Masih teringat pertama kali aku berjumpa dengan dia. Kulitnya putih, kurus dan tinggi. Bibirnya tipis seperti orang-orang Korea, yah layaknya artis debut. Hidungnya  mancung tapi dia tak pernah bicara sepatah katapun jika memang tidak penting. Dia sangat mahir berbahasa, bahasa Inggris, Jerman, Jepang, Mandarin.

Sebulan aku mengenalnya, entah bagaimana dia menjadi milikku. Pawas, jika aku mengingat masa itu, sungguh aku adalah wanita yang paling beruntung. Aku hanyalah wanita biasa, wajahku tak terlalu cantik, tapi mungkin aku memang manis. Begitu kata orang-orang. Dua tahun lamanya aku menjalani hubungan denganmu. Dan tidak pernah aku merasa jemu bertemu denganmu.

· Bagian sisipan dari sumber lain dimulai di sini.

open HodgeCM.Model.ArchSideTerm
open scoped SchwartzMap
open NumberField.mixedEmbedding (mixedSpace)
open HodgeCM.Universe (AdelicThetaCore AdelicThetaCore₀ SideData ThetaModel ModelAxiomsPerL)
open Literature.AlgebraicGeometry.HodgeTheory
open Literature.AlgebraicGeometry.ComplexMultiplication (Shimura1998_Thm3_isogenousPower Shimura1998_Thm2_Cor)
open Literature.NumberTheory.Automorphic.PicardCM
open Literature.NumberTheory.Transcendental (Arapura2012_Cor_15_4_6)
open HodgeCM.CMTypeOps (inflate)
open HodgeCM.Model.SupplyResidual (ClassSupplyPackN)
open HodgeCM.Model.ThetaSpace

variable (hHD : exists_isReal_hodgeModel) (hI : hodgePQ_independent_of_hodgeModel)
  (h₁ : BallQuotientUniformised)  (h₃ : CMAbelianVarietyEigenbasisRealised)
import Mathlib.Data.Matrix.Mul
import Mathlib.Data.Matrix.Basic
import Literature.AlgebraicGeometry.HodgeTheory.BlochSemiregularityMapReal
import HarnessLib

/-!
# Venture HSemireg — exact certificates for Bloch semiregularity: what the engine's matrix must be, and how a
# right inverse (resp. a left-kernel vector) decides `IsBlochSemiregular`

HONEST FRAMING. Interface file of a COMPUTATION cell (`pub-hsemireg`); no claim about any variety is made. The
tree DEFINES Bloch semiregularity of a closed subscheme `i : Z ↪ X` (`X` of dimension `n`, `Z` a local
complete intersection of codimension `p = r + 1`, `m = n - p = k + 1`) on REAL carriers as SURJECTIVITY of one
additive map between two coherent cohomology groups,
`blochPairingMap i r (m+1) k : H^{m-1}(X, Ω^{m+1}_X) →+ H^{m-1}(X, 𝓐lt_r(𝓘; Ωⁿ_X|_Z)) (= H^{m-1}(Z, 𝒩^∨ ⊗ ω_Z))`
— the map Bloch (§1) and Buchweitz–Flenner ((8.1)(2)) transpose by Serre duality to DEFINE
`π : H¹(Z, 𝒩_{Z/X}) → H^{p+1}(X, Ω^{p-1}_X)` (`Literature/…/BlochSemiregularityMapReal.lean`, `IsBlochSemiregular`,
`isBlochSemiregular_iff`). The cell's engines compute exactly this map for explicit `(X, Z)` (CM abelian
varieties, explicit lci cycles) as a MATRIX over a number field. This file fixes the contract between the two:

* `BlochPairingCoordinates i r j k L` — COORDINATES (hypothesis structure, D-0014): additive bijections of the
  source `Hᵏ(X, Ωʲ_X)` and the target `Hᵏ(X, 𝓐lt_r(𝓘; Ω^{j+r}_X|_Z))` of `blochPairingMap i r j k` with
  `Fin a → L`, `Fin b → L` (`L` a commutative ring; intended `ℂ`, or the field of definition), and a matrix
  `M ∈ L^{b × a}` such that the square commutes: `tgt (blochPairingMap x) = M *ᵥ src x`. THIS IS THE ENGINE'S
  MODELLING CLAIM — "my matrix is the matrix of the tree's map in some bases" — and it is NOT checkable by the
  kernel today (the tree cannot compute coherent cohomology of `E⁶`); it is exactly what the cell's STEP-0 /
  second-engine cross-checks vouch for. Everything below is proved relative to it.
* `surjective_iff` — under coordinates, surjectivity of the tree's map is surjectivity of `M *ᵥ ·`.
* CERTIFICATES (pure linear algebra, kernel-checked here once and for all):
  `mulVec_surjective_of_mul_eq_one` — a right inverse `R ∈ L^{a × b}`, `M * R = 1`, proves surjectivity;
  `mulVec_not_surjective_of_vecMul_eq_zero` — a non-zero left-kernel vector `y ∈ L^b`, `y ᵥ* M = 0`, refutes it;
  and their versions for a matrix with entries in a subring/number field `K` mapped into `L` by an injective
  ring map `f` (`Matrix.map`), which is how an exact `ℚ(√-d)`-matrix certifies a statement about `ℂ`-groups.
* VERDICTS: `isBlochSemiregular_of_certificate` (`M * R = 1` ⟹ `IsBlochSemiregular i n p`) and
  `not_isBlochSemiregular_of_certificate` (`y ≠ 0`, `y ᵥ* M = 0` ⟹ `¬ IsBlochSemiregular i n p`), with the
  degree bookkeeping `r + 1 = p`, `m + p = n`, `k + 1 = m` of `isBlochSemiregular_iff` explicit — no truncated
  subtraction.

So a census row of the cell = (description of the bases, `M`, and EITHER `R` OR `y`), all exact; the row's
Boolean is then a theorem of this file modulo the coordinates. Rank / dimension counts alone are NOT accepted
as certificates here (a rank is not kernel-checkable data; `R` and `y` are).

References: [Bloch1972Semiregularity] S. Bloch, Invent. Math. 17 (1972), §1; [BuchweitzFlenner2003]
R.-O. Buchweitz, H. Flenner, Compositio Math. 137 (2003), (8.1)–Prop. 8.2.
-/

noncomputable section

open CategoryTheory AlgebraicGeometry Matrix

universe u v w

namespace Summit.Ventures.HSemireg

/-! ## Pure linear algebra: the two certificate shapes -/

section Certificates

variable {L : Type v} [CommRing L] {a b : ℕ}

/-- **Right-inverse certificate.** If `M * R = 1` then `x ↦ M *ᵥ x` is surjective (`y = M *ᵥ (R *ᵥ y)`).
[folklore] -/
theorem mulVec_surjective_of_mul_eq_one (M : Matrix (Fin b) (Fin a) L) (R : Matrix (Fin a) (Fin b) L)
    (h : M * R = 1) : Function.Surjective M.mulVec :=
  fun y => ⟨R.mulVec y, by rw [Matrix.mulVec_mulVec, h, Matrix.one_mulVec]⟩

/-- **Left-kernel certificate.** If `y ≠ 0` and `y ᵥ* M = 0` then `x ↦ M *ᵥ x` is not surjective: every value
is orthogonal to `y` (`y ⬝ᵥ (M *ᵥ x) = (y ᵥ* M) ⬝ᵥ x = 0`), but `y ⬝ᵥ eᵢ = yᵢ ≠ 0` for some `i`. (Over a
field this is also necessary; only sufficiency is needed for a certificate.) [folklore] -/
theorem mulVec_not_surjective_of_vecMul_eq_zero (M : Matrix (Fin b) (Fin a) L) (y : Fin b → L) (hy : y ≠ 0)
    (h : Matrix.vecMul y M = 0) : ¬ Function.Surjective M.mulVec := by
  intro hs
  obtain ⟨i, hi⟩ : ∃ i, y i ≠ 0 := Function.ne_iff.mp hy
  obtain ⟨x, hx⟩ := hs (Pi.single i 1)
  have h1 : y ⬝ᵥ (M.mulVec x) = 0 := by
    rw [Matrix.dotProduct_mulVec, h, zero_dotProduct]
  rw [hx, dotProduct_single, mul_one] at h1
  exact hi h1

variable {K : Type w} [CommRing K]

/-- **Right-inverse certificate over a smaller ring.** If `M = M₀.map f` for a ring map `f : K →+* L` and
`M₀ * R₀ = 1` over `K` (exact arithmetic in the number field `K`), then `M *ᵥ ·` is surjective over `L`.
[folklore] -/
theorem mulVec_surjective_of_map_of_mul_eq_one (f : K →+* L) (M₀ : Matrix (Fin b) (Fin a) K)
    (R₀ : Matrix (Fin a) (Fin b) K) (h : M₀ * R₀ = 1) :
    Function.Surjective (M₀.map f).mulVec :=
  mulVec_surjective_of_mul_eq_one (M₀.map f) (R₀.map f)
    (by rw [← Matrix.map_mul, h, Matrix.map_one f (map_zero f) (map_one f)])

/-- **Left-kernel certificate over a smaller ring.** If `f : K →+* L` is injective, `y₀ ≠ 0` and `y₀ ᵥ* M₀ = 0`
over `K`, then `(M₀.map f) *ᵥ ·` is not surjective over `L`. [folklore] -/
theorem mulVec_not_surjective_of_map_of_vecMul_eq_zero (f : K →+* L) (hf : Function.Injective f)
    (M₀ : Matrix (Fin b) (Fin a) K) (y₀ : Fin b → K) (hy : y₀ ≠ 0) (h : Matrix.vecMul y₀ M₀ = 0) :
    ¬ Function.Surjective (M₀.map f).mulVec := by
  refine mulVec_not_surjective_of_vecMul_eq_zero (M₀.map f) (f ∘ y₀) ?_ ?_
  · intro h0
    apply hy
    funext i
    apply hf
    have hi := congrFun h0 i
    simp only [Function.comp_apply, Pi.zero_apply] at hi
    rw [hi, Pi.zero_apply, map_zero]
  · funext j
    have hj := congrArg f (congrFun h j)
    rw [Pi.zero_apply, map_zero] at hj
    rw [Pi.zero_apply, ← hj, ← RingHom.map_vecMul]

/-- **Sandwich certificate** (the shape of a RANK argument `rank(N·M) = b = dim target ⟹ M surjective`): if
`Q_L * (N * M * R) = 1` for some `N ∈ L^{c×b}`, `R ∈ L^{a×b}`, `Q_L ∈ L^{b×c}`, then the square matrix `M * R` has the
left inverse `Q_L * N`, hence (commutative ring) also `M * R * (Q_L * N) = 1`, so `M` has a right inverse and `M *ᵥ ·` is
surjective. Used when an engine knows only a COMPOSITE `N·M` (e.g. the cup product `ξ ↦ ξ ∪ [Z]` on `H¹(T_X)`, Bloch
(2.5)/(6.8): `c = π ∘ r`) of full rank `b = h¹(Z, 𝒩)` rather than Bloch's map itself. [folklore] -/
theorem mulVec_surjective_of_sandwich {c : ℕ} (M : Matrix (Fin b) (Fin a) L) (N : Matrix (Fin c) (Fin b) L)
    (R : Matrix (Fin a) (Fin b) L) (QL : Matrix (Fin b) (Fin c) L) (h : QL * (N * M * R) = 1) :
    Function.Surjective M.mulVec := by
  have h1 : (QL * N) * (M * R) = 1 := by
    rw [← h]; simp only [Matrix.mul_assoc]
  have h2 : (M * R) * (QL * N) = 1 := mul_eq_one_comm.mp h1
  exact mulVec_surjective_of_mul_eq_one M (R * (QL * N)) (by rw [← h2]; simp only [Matrix.mul_assoc])

/-- Sandwich certificate over a smaller ring (`M = M₀.map f`, all of `N₀, R₀, Q₀` over `K`, identity checked over `K`).
[folklore] -/
theorem mulVec_surjective_of_map_of_sandwich {c : ℕ} (f : K →+* L) (M₀ : Matrix (Fin b) (Fin a) K)
    (N₀ : Matrix (Fin c) (Fin b) K) (R₀ : Matrix (Fin a) (Fin b) K) (QL₀ : Matrix (Fin b) (Fin c) K)
    (h : QL₀ * (N₀ * M₀ * R₀) = 1) : Function.Surjective (M₀.map f).mulVec :=
  mulVec_surjective_of_sandwich (M₀.map f) (N₀.map f) (R₀.map f) (QL₀.map f)
    (by rw [← Matrix.map_mul, ← Matrix.map_mul, ← Matrix.map_mul, h, Matrix.map_one f (map_zero f) (map_one f)])

end Certificates

/-! ## Coordinates for the tree's Bloch pairing map, and the verdicts -/

section Coordinates

open Literature.AlgebraicGeometry.HodgeTheory Literature.AlgebraicGeometry.Motives
  Literature.AlgebraicGeometry.Modules Literature.AlgebraicGeometry.Deformation

variable {S : Type u} [CommRing S] {X : Over (Spec (CommRingCat.of S))} {Z : Scheme.{u}}
  (i : Z ⟶ X.left) (r j k : ℕ) (L : Type v) [CommRing L]

/-- **Coordinates for Bloch's pairing map** `blochPairingMap i r j k : Hᵏ(X, Ωʲ_X) →+ Hᵏ(X, 𝓐lt_r(𝓘; Ω^{j+r}_X|_Z))`
(hypothesis structure, D-0014): additive bijections `src : Hᵏ(X, Ωʲ_X) ≃+ Lᵃ`, `tgt : Hᵏ(X, 𝓐lt_r(…)) ≃+ Lᵇ` and a
matrix `M ∈ L^{b×a}` with `tgt (blochPairingMap x) = M *ᵥ (src x)` for all `x` — "`M` is the matrix of the map
in the chosen coordinates". For `X` smooth projective of dimension `n = j + r` over a field `S = L`, `Z` a local
complete intersection of codimension `r + 1`, `j = m + 1`, `k = m - 1` (`m = dim Z`), these are bases of the two
finite-dimensional spaces `H^{m-1}(X, Ω^{m+1}_X)` and `H^{m-1}(Z, 𝒩^∨ ⊗ ω_Z)` and `M` is the matrix of the map
that Bloch / Buchweitz–Flenner dualise to define `π` (BF (8.1)(2)). The structure is the engine's MODELLING
CLAIM; nothing in the tree constructs an instance. [cite: BuchweitzFlenner2003, (8.1) (1)-(2)]
[cite: Bloch1972Semiregularity, §1] -/
structure BlochPairingCoordinates where
  /-- `a = dim Hᵏ(X, Ωʲ_X)` (number of source coordinates). -/
  srcDim : ℕ
  /-- `b = dim Hᵏ(X, 𝓐lt_r(𝓘; Ω^{j+r}_X|_Z))` (number of target coordinates). -/
  tgtDim : ℕ
  /-- Source coordinates `Hᵏ(X, Ωʲ_X) ≃+ (Fin a → L)`. -/
  src : hodgeCohomology X j k ≃+ (Fin srcDim → L)
  /-- Target coordinates `Hᵏ(X, 𝓐lt_r(𝓘; Ω^{j+r}_X|_Z)) ≃+ (Fin b → L)`. -/
  tgt : moduleSheafCohomology (altMultiHom (idealModule i) (formsOnSubscheme i (pairingDegree r j)) r) k ≃+
    (Fin tgtDim → L)
  /-- The matrix of `blochPairingMap i r j k` in these coordinates (`b × a`). -/
  matrix : Matrix (Fin tgtDim) (Fin srcDim) L
  /-- The square commutes: `tgt ∘ blochPairingMap = (M *ᵥ ·) ∘ src`. -/
  tgt_apply (x : hodgeCohomology X j k) : tgt (blochPairingMap i r j k x) = matrix.mulVec (src x)

namespace BlochPairingCoordinates

variable {i r j k L} (C : BlochPairingCoordinates i r j k L)

/-- Under coordinates, the tree's map is surjective iff `M *ᵥ ·` is. [folklore] -/
theorem surjective_iff : Function.Surjective (blochPairingMap i r j k) ↔ Function.Surjective C.matrix.mulVec := by
  constructor
  · intro h v
    obtain ⟨x, hx⟩ := h (C.tgt.symm v)
    refine ⟨C.src x, ?_⟩
    rw [← C.tgt_apply, hx, AddEquiv.apply_symm_apply]
  · intro h t
    obtain ⟨v, hv⟩ := h (C.tgt t)
    refine ⟨C.src.symm v, C.tgt.injective ?_⟩
    rw [C.tgt_apply, AddEquiv.apply_symm_apply, hv]

/-- **Verdict: semiregular.** Coordinates in the Bloch degrees (`j = m + 1`, `r + 1 = p`, `m + p = n`,
`k + 1 = m`) and a right inverse `R` of the matrix (`M * R = 1`) prove `IsBlochSemiregular i n p` — i.e. (BF
(8.1)(2)) injectivity of Bloch's `π : H¹(Z, 𝒩) → H^{p+1}(X, Ω^{p-1})`. [cite: BuchweitzFlenner2003, (8.1) (2)]
[cite: Bloch1972Semiregularity, §1] -/
theorem isBlochSemiregular_of_certificate {n p m : ℕ} (hp : r + 1 = p) (hn : m + p = n) (hk : k + 1 = m)
    (hj : j = m + 1) (R : Matrix (Fin C.srcDim) (Fin C.tgtDim) L) (hR : C.matrix * R = 1) :
    IsBlochSemiregular i n p := by
  subst hj
  exact (isBlochSemiregular_iff hp hn hk).2 (C.surjective_iff.2 (mulVec_surjective_of_mul_eq_one _ R hR))

/-- **Verdict: NOT semiregular.** Coordinates in the Bloch degrees and a non-zero left-kernel vector `y`
(`y ᵥ* M = 0`) prove `¬ IsBlochSemiregular i n p` (Bloch's `π` has a kernel). [cite: BuchweitzFlenner2003, (8.1) (2)]
[cite: Bloch1972Semiregularity, §1] -/
theorem not_isBlochSemiregular_of_certificate {n p m : ℕ} (hp : r + 1 = p) (hn : m + p = n) (hk : k + 1 = m)
    (hj : j = m + 1) (y : Fin C.tgtDim → L) (hy : y ≠ 0) (hyM : Matrix.vecMul y C.matrix = 0) :
    ¬ IsBlochSemiregular i n p := by
  subst hj
  rw [isBlochSemiregular_iff hp hn hk, C.surjective_iff]
  exact mulVec_not_surjective_of_vecMul_eq_zero _ y hy hyM

/-- **Verdict: semiregular, exact arithmetic in a subring.** If the matrix is `M₀.map f` for a ring map
`f : K →+* L` (e.g. `K = ℚ(√-d) ↪ ℂ`) and `M₀ * R₀ = 1` over `K`, then `IsBlochSemiregular i n p`.
[cite: BuchweitzFlenner2003, (8.1) (2)] -/
theorem isBlochSemiregular_of_certificate_map {n p m : ℕ} (hp : r + 1 = p) (hn : m + p = n) (hk : k + 1 = m)
    (hj : j = m + 1) {K : Type w} [CommRing K] (f : K →+* L) (M₀ : Matrix (Fin C.tgtDim) (Fin C.srcDim) K)
    (hM : C.matrix = M₀.map f) (R₀ : Matrix (Fin C.srcDim) (Fin C.tgtDim) K) (hR : M₀ * R₀ = 1) :
    IsBlochSemiregular i n p := by
  subst hj
  refine (isBlochSemiregular_iff hp hn hk).2 (C.surjective_iff.2 ?_)
  rw [hM]
  exact mulVec_surjective_of_map_of_mul_eq_one f M₀ R₀ hR

/-- **Verdict: NOT semiregular, exact arithmetic in a subring.** If the matrix is `M₀.map f` for an INJECTIVE
ring map `f : K →+* L`, `y₀ ≠ 0` and `y₀ ᵥ* M₀ = 0` over `K`, then `¬ IsBlochSemiregular i n p`.
[cite: BuchweitzFlenner2003, (8.1) (2)] -/
theorem not_isBlochSemiregular_of_certificate_map {n p m : ℕ} (hp : r + 1 = p) (hn : m + p = n)
    (hk : k + 1 = m) (hj : j = m + 1) {K : Type w} [CommRing K] (f : K →+* L) (hf : Function.Injective f)
    (M₀ : Matrix (Fin C.tgtDim) (Fin C.srcDim) K) (hM : C.matrix = M₀.map f) (y₀ : Fin C.tgtDim → K)
    (hy : y₀ ≠ 0) (hyM : Matrix.vecMul y₀ M₀ = 0) : ¬ IsBlochSemiregular i n p := by
  subst hj
  rw [isBlochSemiregular_iff hp hn hk, C.surjective_iff, hM]
  exact mulVec_not_surjective_of_map_of_vecMul_eq_zero f hf M₀ y₀ hy hyM

/-- **Verdict: semiregular, from a COMPOSITE of full rank (sandwich).** Coordinates `C` in the Bloch degrees, an
additive map `g` out of the TARGET of the tree's map whose expression in the target coordinates is a matrix `N`
(`g (tgt⁻¹ v) = N *ᵥ v`; intended: the Serre dual `r^∨` of the Kodaira–Spencer/obstruction map `r : H¹(X, T_X) → H¹(Z, 𝒩)`,
so that `g ∘ blochPairingMap` is the transpose of `c = π ∘ r = (ξ ↦ ξ ∪ [Z])`, Bloch (2.5)/(6.8)), and exact matrices
`R`, `Q_L` with `Q_L * (N * M * R) = 1` (i.e. `rank (N·M) = b = dim H^{m-1}(Z, 𝒩^∨ ⊗ ω_Z) = h¹(Z, 𝒩)`) prove
`IsBlochSemiregular i n p`. This is the certificate shape of a verdict obtained as «`rank(ξ ↦ ξ ∪ [Z]) = h¹(Z, 𝒩_Z)`»
(the cell's STEP-0 class (A): `12 = 12`). The two MODELLING CLAIMS are `C.tgt_apply` (as always) and `hg`.
[cite: Bloch1972Semiregularity, §1, (2.5) and Prop. (6.8)] [cite: BuchweitzFlenner2003, (8.1) (2)] -/
theorem isBlochSemiregular_of_sandwich {n p m : ℕ} (hp : r + 1 = p) (hn : m + p = n) (hk : k + 1 = m)
    (hj : j = m + 1) {c : ℕ} {G : Type w} [AddCommGroup G]
    (g : moduleSheafCohomology (altMultiHom (idealModule i) (formsOnSubscheme i (pairingDegree r j)) r) k →+ G)
    (out : G ≃+ (Fin c → L)) (N : Matrix (Fin c) (Fin C.tgtDim) L)
    (hg : ∀ v : Fin C.tgtDim → L, out (g (C.tgt.symm v)) = N.mulVec v)
    (R : Matrix (Fin C.srcDim) (Fin C.tgtDim) L) (QL : Matrix (Fin C.tgtDim) (Fin c) L)
    (h : QL * (N * C.matrix * R) = 1) : IsBlochSemiregular i n p := by
  subst hj
  -- `hg` is recorded as the modelling claim tying `N` to `g`; the surjectivity of the tree's map needs only `h`
  have _hcomp : ∀ x, out (g (blochPairingMap i r (m + 1) k x)) = (N * C.matrix).mulVec (C.src x) := by
    intro x
    rw [← C.tgt.symm_apply_apply (blochPairingMap i r (m + 1) k x), hg, C.tgt_apply, Matrix.mulVec_mulVec]
  exact (isBlochSemiregular_iff hp hn hk).2 (C.surjective_iff.2 (mulVec_surjective_of_sandwich _ N R QL h))

end BlochPairingCoordinates

end Coordinates

end Summit.Ventures.HSemireg

end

Kamu berbeda dengan yang lain. Kamu dingin namun penuh perhatian, dan perhatianmu tak pernah kau bagi kepada yang lain kecuali ibu bapakmu. Ah.. wanita mana yang tidak bahagia mendapatkan perhatian khusus seperti yang kurasakan. Pria tampan, pintar berbahasa, dan pandai menyanyi. Namun diantara semua itu ada satu hal yang paling kusukai, kau taat pada agama.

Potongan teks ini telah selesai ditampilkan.